From Wikipedia, the free encyclopedia

Genomic phylostratigraphy is a novel genetic statistical method developed in order to date the origin of specific genes by looking at its homologs across species. It was first developed by Ruđer Bošković Institute in Zagreb, Croatia.[1] The system links genes to their founder gene, allowing us to then determine their age. This could help us better understand many evolutionary processes such as patterns of gene birth throughout evolution, or the relationship between the age of a transcriptome throughout embryonic development. Bioinformatic tools like GenEra have been developed to calculate relative gene ages based on genomic phylostratigraphy.[2]

Method[edit]

An example of a phylogenetic tree with its different phylostrata. Considering the large grey bars as the phylogeny of the taxa and the thin coloured lines as the various gene lineages within them, we can deduce the presence of two founder genes 1 and 2 present in their respective phylostrata 1 and 2. The phylostrata will then be usually given the name of the smallest determinable clade including all taxa present.[1]

This technique relies on the assumption that the diversity of the genome is not only due to gene duplications but also to continuous frequent de novo gene births. These genes (called "founder genes") would form from non-genic DNA sequences, as well as from changes in reading frame (or other ways of arising from within existing genes), or even from very rapid evolution of the protein that would modify the sequence beyond recognition.[3] These new genes would at first have high evolutionary rates that would then slow down with time, allowing us to recognise their lineage in their descendants.[1] The founder genes can then be put in a specific phylostratum. The phylostratum is represented as the clade that includes all the genes that derive from the same founder gene, signifying that this gene was formed in the common ancestor of this clade (e.g. Arthropoda, Mammalia, Metazoa, etc.). Positioning these founder genes and their descendants on different phylostrata can allow us to age them. This can then be used to analyse the origin of certain functions of proteins and developmental processes on a macroevolutionary scale, by observing connections between certain genes as well.
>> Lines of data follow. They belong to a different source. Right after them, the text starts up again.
import Summits.Ventures.QEC.CircuitDistance.PortK2DataBB144Z
import Summits.Ventures.QEC.CircuitDistance.K2Chunks
import HarnessLib

/-!
# K2(`[[144,12,12]]`) chunk module — COMPUTATIONAL (native_decide; `Lean.ofReduceBool`)

Cell `qec`, CDX, R146/R152 STEP 1 («computational» header; `ofReduceBool` confined to these chunk modules). Checker of record
`K2.K2Data` (qec-cdx-type-1, PortK2Check); data module of record `PortK2DataBB144X/Z` (p669158/9, crit-1 data audit PASS
2026-08-28T21:20Z); chunk glue `K2Chunks` (idea-1 g2). Cube 0, child 7: leaf group 6 of 11.
Leaf theorems: the K2 DFS accepts below one descendant state of pivot cube 0 (sector Z); sizes are exact DFS visit counts
(eng-1 g2 `k2count.c`), capped so that the gate's native-axiom audit re-verifies every leaf in place. Assemblies re-derive the
child lists in the kernel (`decide`) and end in the literal cube fact `d144Z.cube (Ts144Z.getD 0 []) (0) (lives144Z.getD 0 0) = true`
(the `hcubes` hypothesis of `K2Inst.k2_complete`). Emitted by qec-cdx-eng-1 g2 (`gen2.py`, idea-1's `gen_k2chunks_from_lean.py` lineage).
-/

namespace Summit.Ventures.QEC.CircuitDistance.K2

set_option maxRecDepth 100000 in
set_option maxHeartbeats 0 in
set_option exponentiation.threshold 1024 in
/-- K2(144) chunk fact `cube144Z0_ch7_6` (510321 DFS visits; see the module docstring). -/
theorem cube144Z0_ch7_6 : app5 (d144Z.dfs (Ts144Z.getD 0 []) 6) (2971115309118817051904, 456, 94198347718593352149846873983666679001261277185, 3, 2348542582773833227889480596789337027375682548908319870707290875371395729050561456218691333226725915089698780) = true := by native_decide

set_option maxRecDepth 100000 in
set_option maxHeartbeats 0 in
set_option exponentiation.threshold 1024 in
/-- K2(144) chunk fact `cube144Z0_ch7_7` (578409 DFS visits; see the module docstring). -/
theorem cube144Z0_ch7_7 : app5 (d144Z.dfs (Ts144Z.getD 0 []) 6) (1774382224386956487680, 2504, 274031556999544297163190906134303066185487351809, 3, 2348542582773833227889480596789337027375682548908319870707290692683691062687696680758087243691348458098130908) = true := by native_decide

set_option maxRecDepth 100000 in
set_option maxHeartbeats 0 in
set_option exponentiation.threshold 1024 in
/-- K2(144) chunk fact `cube144Z0_ch7_8` (891310 DFS visits; see the module docstring). -/
theorem cube144Z0_ch7_8 : app5 (d144Z.dfs (Ts144Z.getD 0 []) 6) (891208323061094822976, 1864, 23475370049627628123646687625505296003223416471553, 3, 2348542582773833227889480596789337027375682548908319870707267308657493768241005421800763783163033963177443292) = true := by native_decide
end Summit.Ventures.QEC.CircuitDistance.K2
The original method for genomic phylostratigraphy involves the use of a BLAST sequence similarity search with a 10−3 E-value cut off. The genes deemed similar enough in sequence are gathered and the clade englobing all the taxa represented by those genes is determined. This clade then becomes the phylostratum of these genes. Modern implementations replace BLAST for DIAMOND since it is orders of magnitude faster [4] and have refined this process to account for sequence contamination, horizontal gene transfer and event for homology detection failure.[2] By determining the common ancestor of this clade, we can hence give an age to the founder gene and all its descendants. Applying the process on a genome-wide scale can then allow us to detect patterns of founder genes births and infer the role of certain genes involved in clade-specific developmental processes and physiological pathways, and the origin of those traits. The developers of the method gave in the original paper[1] an example how to exploit this system in practice using Drosophila. They gathered 13,000 genes for which they determined the founder genes, regrouping them in their respective phylostrata. They also segregated the families of genes depending on whether they were mainly expressed in either of the three germ layers (endoderm, mesoderm, ectoderm). By studying the frequencies of expression of genes in those different phylostrata, they were able to hypothetically pinpoint the possible original formation of those germ layers to specific periods and ancestral organisms in evolutionary history.

Other studies have found that bursts of gene founder events are linked to important evolutionary innovations such as the emergence of bilateral symmetry in animals, the emergence of multicellularity in streptophyte algae, the colonization of land by plants or the emergence of flowering plants.[2]

Since its invention, genomic phylostratigraphy has been regularly used by this research team[5] as well as others,[6] notably in an attempt to determine the origin of cancer genes, seemingly showing a strong link between a peak in the formation of cancer genes and the transition to multicellular organisms, a connection which had been previously hypothesised and is hence further supported by phylostratigraphy. As its use has grown, the method has been assessed and enhanced on multiple occasions, and programs that run it automatically and more efficiently have been developed.[2][3]

One of the most prominent uses of genomic phylostratigraphy has been in inferring the correlation between phylogeny and developmental processes (often called the phylogeny-ontogeny correlation). Using genomic phylostratigraphy, to this day scientists have found a significant phylogeny-ontogeny correlation in animals,[7] plants,[8] fungi,[9][10] and even bacterial biofilms.[11]

Criticism[edit]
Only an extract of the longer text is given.